Потому что смотрел он прямо на товарища Сталина, а товарищ Сталин улыбался в усы, и понимал Коля, что нигде, никогда, ни за что не случится в честной его жизни ничего более важного. И даже если придётся отдать честную его жизнь за социалистическое Отечество, и если вдруг бог на небе всё-таки есть, и если Коля вдруг вознесётся на небо – даже там, на небе, не увидит Коля никого главнее товарища Сталина.
Тут товарищ Сталин снова указал ему на стул, и только Коля Половинкин выдохнул и собрался наконец присесть, как знакомые подружки-иголочки остро и беспрекословно упёрлись ему в виски. Как-то совсем нехорошо упёрлись.
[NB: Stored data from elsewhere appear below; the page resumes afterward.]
import Summits.HubbardSuperconductivity.HubbardSuperconductivity.Theorems.AnisotropyChordTransferFibre3FinX5Eval

/-!
# Route `AnisotropyChord` / H0 rotor rung: FIN per-`L` GM₃ (X5), `L = 32` — row-C cell facts (X5, point wedges), part `p22`

Kernel facts `xcCellAnyA0 32 (49/50) 100 la lb bn tb = true` (row C of cert cells 64, 65 of `L = 32` with `b = bn/100` and the `T⁺·D` brackets `tb` exported by the row-`N₁` facts `xn32_*`): the two Green point wedges `gWedgePt` are recomputed in the kernel, the profile / gradient tables are built from them by monotonicity (`…FinX5Eval`), and g5's row-C check is decided; assembled in `…FinX5GM3ThirtyTwo`.
Prover seat `hubbard-h0-rotor-p3` g8; helper for piece A = stmt-HubbardSuperconductivity-23918 of rung 19089 (`--supports`, helper class).
WHAT THIS IS NOT: nothing here proves superconductivity in the Hubbard model (rotor TARGET as worded stays FALSE, g15 verdict); kernel facts for the FIN certificate of ONE conditional reduction.  Tree imports only; zero data; standard axioms.
-/

set_option linter.dupNamespace false
set_option autoImplicit false

namespace Summit.HubbardSuperconductivity.HubbardSuperconductivity.Theorems.AnisotropyChord.Transfer.Fibre3

namespace FinXD

open FinXB FinCell Hole2

set_option maxHeartbeats 4000000 in
/-- row C of cell 64 of `L = 32` (`b = 60/100`). [folklore] -/
theorem xc32_64 : xcCellAnyA0 32 (49/50 : ℚ) 100 247275884534810 253457781648181 60 ((740670783243698 : ℤ), (762148795958588 : ℤ)) = true := by decide +kernel

set_option maxHeartbeats 4000000 in
/-- row C of cell 65 of `L = 32` (`b = 60/100`). [folklore] -/
theorem xc32_65 : xcCellAnyA0 32 (49/50 : ℚ) 100 253457781648181 259794226189386 60 ((759244027947694 : ℤ), (781177744191808 : ℤ)) = true := by decide +kernel

end FinXD

end Summit.HubbardSuperconductivity.HubbardSuperconductivity.Theorems.AnisotropyChord.Transfer.Fibre3
import Literature.Computability.Cryptography.ChenQuantumLWEDatumPrivacy

/-!
# Joint datum privacy: measuring the registers of MANY runs does not read one run's `v′₀ mod Q` (T11)

REPRODUCTION / ANALYSIS OF A CLAIMED RESULT UNDER ADJUDICATION (withdrawn): Yilei Chen, *Quantum
Algorithms for Lattice Problems*, IACR ePrint 2024/555, version of 2024-04-18 [ChenQuantumLattice2024]
(the version carrying the author's note that Step 9 contains a bug), Step 9 (§3.5.9, pp. 34–38) acting
on `|φ8.b⟩ = Σ_{j ∈ ℤ_P} e(-j²/P) |2D²j·b + v′ mod N⟩` (p. 35), `P = p₁Q`, `N = D²P`; the algorithm
repeats Steps 1–9 polynomially many times with the SAME LWE secret and a FRESH offset `v′` per run
(§3.6 p. 38).  Bundle `papers/QuantumAdvantage/lwe-quantum-autopsy/`, Part 2 (`REPAIR-CENSUS.md` §1
theorem **T11** and §18), on top of `ChenQuantumLWEDatumPrivacy.lean` (T10: one run) and
`ChenQuantumLWEClassTwirl.lean` (T4: the class twirl `twirledGram`).
HONEST FRAMING: kernel-checked THEOREMS about a state occurring in a WITHDRAWN algorithm — a precise
NEGATIVE result (an information ceiling for a whole class of repairs), NOT summit progress, no
cryptanalytic claim in either direction, no new algorithm; quantum lower bounds are out of scope.

## The question

T10 (`datum_success_prob_le`): a secret-ignorant measurement of the Step-9 register of ONE run reads the
missing datum `a ∈ ℤ_Q` of that run (the residue of `v′₀ mod D²P` above Step 8's certificate
`v′₀ mod D²p₁`) with probability at most `1/Q + (1 − 1/Q)·π_B`.  The one modelling question it left on
the registers' side (its docstring, "What is NOT here"; Part 1's handoff item (σ″); `REPAIR-CENSUS.md` §6
item (4), last clause): the runs of the algorithm SHARE the secret, so could a JOINT — collective,
entangling, demolishing — measurement of the Step-9 registers of MANY runs read the datum of one of them
better, e.g. by first extracting something about the common secret from the other runs?

## The model and what is proved

As in T10, fix `n, D, p₁, Q`, the unknown-coordinate set `U`, ANY integer instance `b`, a public `bk`
agreeing with `b` off `U`, and the offset `v′` of the run whose datum `a` is asked (run `0`).  The other
runs are indexed by an arbitrary finite type `κ` (any number of them); run `k` has its own, arbitrary
offset `w k`.  The class: ONE secret shift `s ∈ ℤ_Q^{n+1}` common to all runs (secret `b + 2p₁(s·𝟙_U)`,
`secretShift`), for run `0` the offset shift `c` (offset `v′ + d(a,c)`), and for every other run `k` its
own FRESH class data `e k = (a′_k, c′_k)` (offset `w k + d(a′_k, c′_k)`), all uniform.  The joint state of
all registers (after `QFT^{⊗}`) is the product ket
`jointDatumKet a (s,c,e) (u, y) = datumKet a (s,c) u · Π_k siblingKet (w k) s (e k) (y k)` on the joint
Fourier basis `ℤ_N^{n+1} × (κ → ℤ_N^{n+1})` (run `0`'s register, then the others'); a joint measurement is
ANY `POVM` on that basis with outcomes in `ℤ_Q`, read as a guess of run `0`'s datum.  We prove, for all
parameters (no parity / coprimality unless stated):

* **`twirledGram_secretShift`**: the class twirl of T4 is invariant under the secret shifts —
  `ρ̄_{b+2p₁s𝟙_U, w} = ρ̄_{b, w}` entrywise (only `bk = b` off `U` is used; compare
  `twirledGram_secret_indep`, which assumes `p₁ ∣ b_i` on `U`).  Hence (**`ketGram_siblingKet`**) the
  register of a sibling run, averaged over ITS OWN fresh class data, is the SAME operator `ρ̄_{b, w k}`
  for every secret of the class: a run whose datum is not in question carries no information about `s`.
* **`ketGram_jointDatumKet`**: the joint state given the datum factorises,
  `ρ^{joint}_a((u,y),(u′,y′)) = datumGram a (u,u′) · Π_k ρ̄_{b, w k}(y_k, y′_k)` — T10's matrix tensor a
  FIXED matrix.
* **`joint_datum_weight_le`** (T11): for EVERY joint POVM `E`, odd `P` (Cond. C.3),
  `Σ_a Σ_{s,c,e} ⟨joint|E_a|joint⟩ ≤ C·(#generic + Q·#non-generic)` with the explicit constant
  `C = Q^{2(n+1)}P·(Q^{n+2}P)^{#κ}·N^{(n+1)#κ}` (T10's block lemma `POVM.sum_weight_le_of_blocks` on the
  block `{(u,y) : u generic}`); normalised by the total weight `Q·C·N^{n+1}`
  (**`joint_datum_totalWeight`**) this is **`joint_datum_success_prob_le`**:
  `Pr[guess = a] ≤ 1/Q + (1 − 1/Q)·π_B`, `π_B = #{u : no ū_i (i ∈ U) is a unit}/N^{n+1}` — EXACTLY T10's
  bound, whatever the number of sibling runs; prime `Q`: `≤ 1/Q + (1 − 1/Q)/Q^{#U}`
  (**`joint_datum_success_prob_le_of_prime`**); worst case over the class
  (**`joint_datum_exists_member_le`**): every member has squared norm `(P·N^{n+1})^{#κ+1}`, so some member
  has correct-guess weight `≤ (1/Q + (1 − 1/Q)·π_B)·(P·N^{n+1})^{#κ+1}`.
* `Shape.joint_datum_privacy`, `Shape.joint_datum_privacy_of_prime` — the same for every admissible shape.

Reading (census T11 / rows G1, G2, §6 item (4)): supplying the Step-9 registers of any number of further
runs of the class to the measuring device does not raise the ceiling of T10 by anything: in the class
model the fresh per-run offset data make each sibling register, as a quantum state, independent of the
secret AND of run `0`'s datum, so the joint state is `ρ_a ⊗ M` with `M` fixed, and an optimal joint
measurement can do no better than an optimal measurement of run `0` alone.  (A strategy that first
DETERMINES the secret from the runs' classical transcripts is Regev's regime — census §13, "circular" —
and outside this model, exactly as for T4/T10; the identification of the class data with all
secret-ignorant side information is census §0, by hand.)

## What is NOT here

Measurements placed BEFORE Step 8's partial measurement in any run ((R)'s setting, Part 1); guessing the
data of several runs at once (the success probability for a tuple is at most that of any one component, so
nothing new); sharpness (T10's remark applies verbatim with the siblings ignored); Steps 1–7.

References: [ChenQuantumLattice2024] as above; [ZhangExactCoset2025] Y. Zhang, arXiv:2509.12341, p. 22
(AC4) and p. 5 (many samples); [NielsenChuang2010] §2.2.6 (POVMs), §2.4.1 (density operators of
ensembles), Box 2.3 (state discrimination).
-/

namespace Literature.Computability.Cryptography.Chen2024

open scoped BigOperators ComplexOrder
open Matrix

section JointDatum

variable (n : ℕ) (D p₁ Q : ℕ+)

/-! ### 1. A sibling run: its class-averaged register does not depend on the secret -/

/-- **The class twirl is invariant under the secret shifts of the class.**  For any `bk` agreeing with
`b` off `U`, every offset `w` and every `s ∈ ℤ_Q^{n+1}`:
`ρ̄_{b + 2p₁(s·𝟙_U), w}(y,y′) = ρ̄_{b, w}(y,y′)`.  On the annihilator of the class the secret shift acts by
the phase `ψ_Q(−4σ·Σ_i s_i ȳ_i)` (`fourierGram_secretShift`) and the twirl factor forces `σ = 0`; off it
both sides vanish.  (T4's `twirledGram_secret_indep` is the same statement for two secrets `≡ 0 (mod p₁)`
on `U`; here no divisibility is assumed, the shift being the explicit `2p₁`-multiple of eq. (12).)
[cite: ChenQuantumLattice2024, §3.5.9 p. 35, eq. (12) p. 17] -/
theorem twirledGram_secretShift (U : Finset (Fin (n + 1))) (bk b w : Fin (n + 1) → ℤ)
    (hbk : ∀ i, i ∉ U → bk i = b i) (s : Fin (n + 1) → ZQ Q) (y y' : Fin (n + 1) → ZN D p₁ Q) :
    twirledGram n D p₁ Q U bk (b + secretShift n p₁ Q U s) w y y'
      = twirledGram n D p₁ Q U bk b w y y' := by
  rw [twirledGram_eq, twirledGram_eq, twirlFactor_eq]
  by_cases hcoord : ∀ i ∈ U, classFreq n D p₁ Q U (y' - y) i = 0
  · by_cases hτ : toQ p₁ Q (lineFun n D p₁ Q bk (y' - y)) = 0
    · have hcoord' : ∀ i ∈ U, toQ p₁ Q (toP D (p₁ * Q) ((y' - y) i)) = 0 := fun i hi => by
        have h := hcoord i hi
        unfold classFreq at h
        rwa [if_pos hi] at h
      have hσ : toQ p₁ Q (lineFun n D p₁ Q b (y' - y)) = 0 := by
        rw [toQ_lineFun_eq n D p₁ Q U b bk hbk (y' - y) hcoord', hτ]
      rw [fourierGram_secretShift n D p₁ Q U b w s y y' hcoord, hσ]
      simp only [mul_zero, zero_mul, neg_zero, AddChar.map_zero_eq_one, one_mul]
    · simp only [if_neg hτ, zero_mul]
  · push Not at hcoord
    obtain ⟨i, -, hne⟩ := hcoord
    rw [Finset.prod_eq_zero (Finset.mem_univ i) (if_neg hne)]
    simp only [mul_zero, zero_mul]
Из приёмной послышался металлический хруст, крики и звуки падающих тел. Что характерно, падали эти тела не на пол, скорее разлетались по стенам и даже вроде бы к потолку. Раздался глухой треск, и Коля почему-то сразу понял, что это разваливается напополам письменный стол. Звенело стекло.
Первым среагировал незнакомый генерал-лейтенант. Подобравшись и хищно ощерившись, будто раскусил негодную цукерку, он прыжком занял позицию справа от двери. Одной рукой нашаривал он кобуру, да кобура была пуста; другой отмахнулся за спину, мол, не спи, укрывай! Абакумов с Меркуловым двигались тоже, и Берия, сидевший ко входу спиной, неудобнее всех, разворачивался вместе со стулом, на одной ножке.
Товарищ Сталин по-прежнему стоял с нераскуренной трубкой в руке. Он не казался напуганным, ни даже взволнованным. Он казался довольным.
Коля мимолётом подивился выдержке вождя, подхватил со стола тяжёлую пепельницу; в другую руку будто сам собою прыгнул маленький сварочный аппарат. Коля не знал, зачем: пепельница-то для броска была явно пригоднее.
Вопли в приёмной стихли. Умная лысая голова товарища Поскрёбышева просунулась было в кабинет, раскрыла рот – да так и сгинула обратно вместе с половинкой крепкой, тяжёлой дубовой двери. Вторая половина взорвалась ворохом древесной трухи, засыпая кабинет опилками. Бронзовые петли качнулись ещё раз и застыли, роняя гнутые шурупы.
На пороге возвышалась огромная чёрная фигура в блестящей каске, тёмном матовом нагруднике и длинном широком плаще. Руки и ноги пришельца покрывали перчатки и сапоги из плотного каучука, вроде автомобильных покрышек.
Подробнее Коля рассмотреть не успел, потому что опомнившиеся генералы не сговариваясь оттянулись от входа и как-то сами собой выстроились в тонкую линию между гигантом и товарищем Сталиным.
Гигант медленно повернул голову, и Коля понял, что вместо лица у пришельца маска со жвалами и круглыми глазами, как у огромной вши с агитплаката «Красноармеец! Берегись тифа!». Маска теперь смотрела прямо на Колю.
«Ещё один сварщик, бригадир, наверное», – подумал Половинкин, поспешно вставая в шеренгу с начальством.
«Занятные лампочки на груди», – подумал Берия, вспоминая электрические счётные устройства профессора Лебедева.
«Какой типаж для пьесы про инженера!» – подумал Меркулов, мысленно прикидывая сюжетец.
«Здоровый шкафчик, ну да не таких роняли», – подумал Абакумов, незаметно разминая трицепсы.
«Жаль, нет ледоруба хотя бы», – подумал Судоплатов, да кто ж с ледорубом ходит к Сталину.
– Присаживайтесь, товарищ, – сказал Сталин, указывая на стул.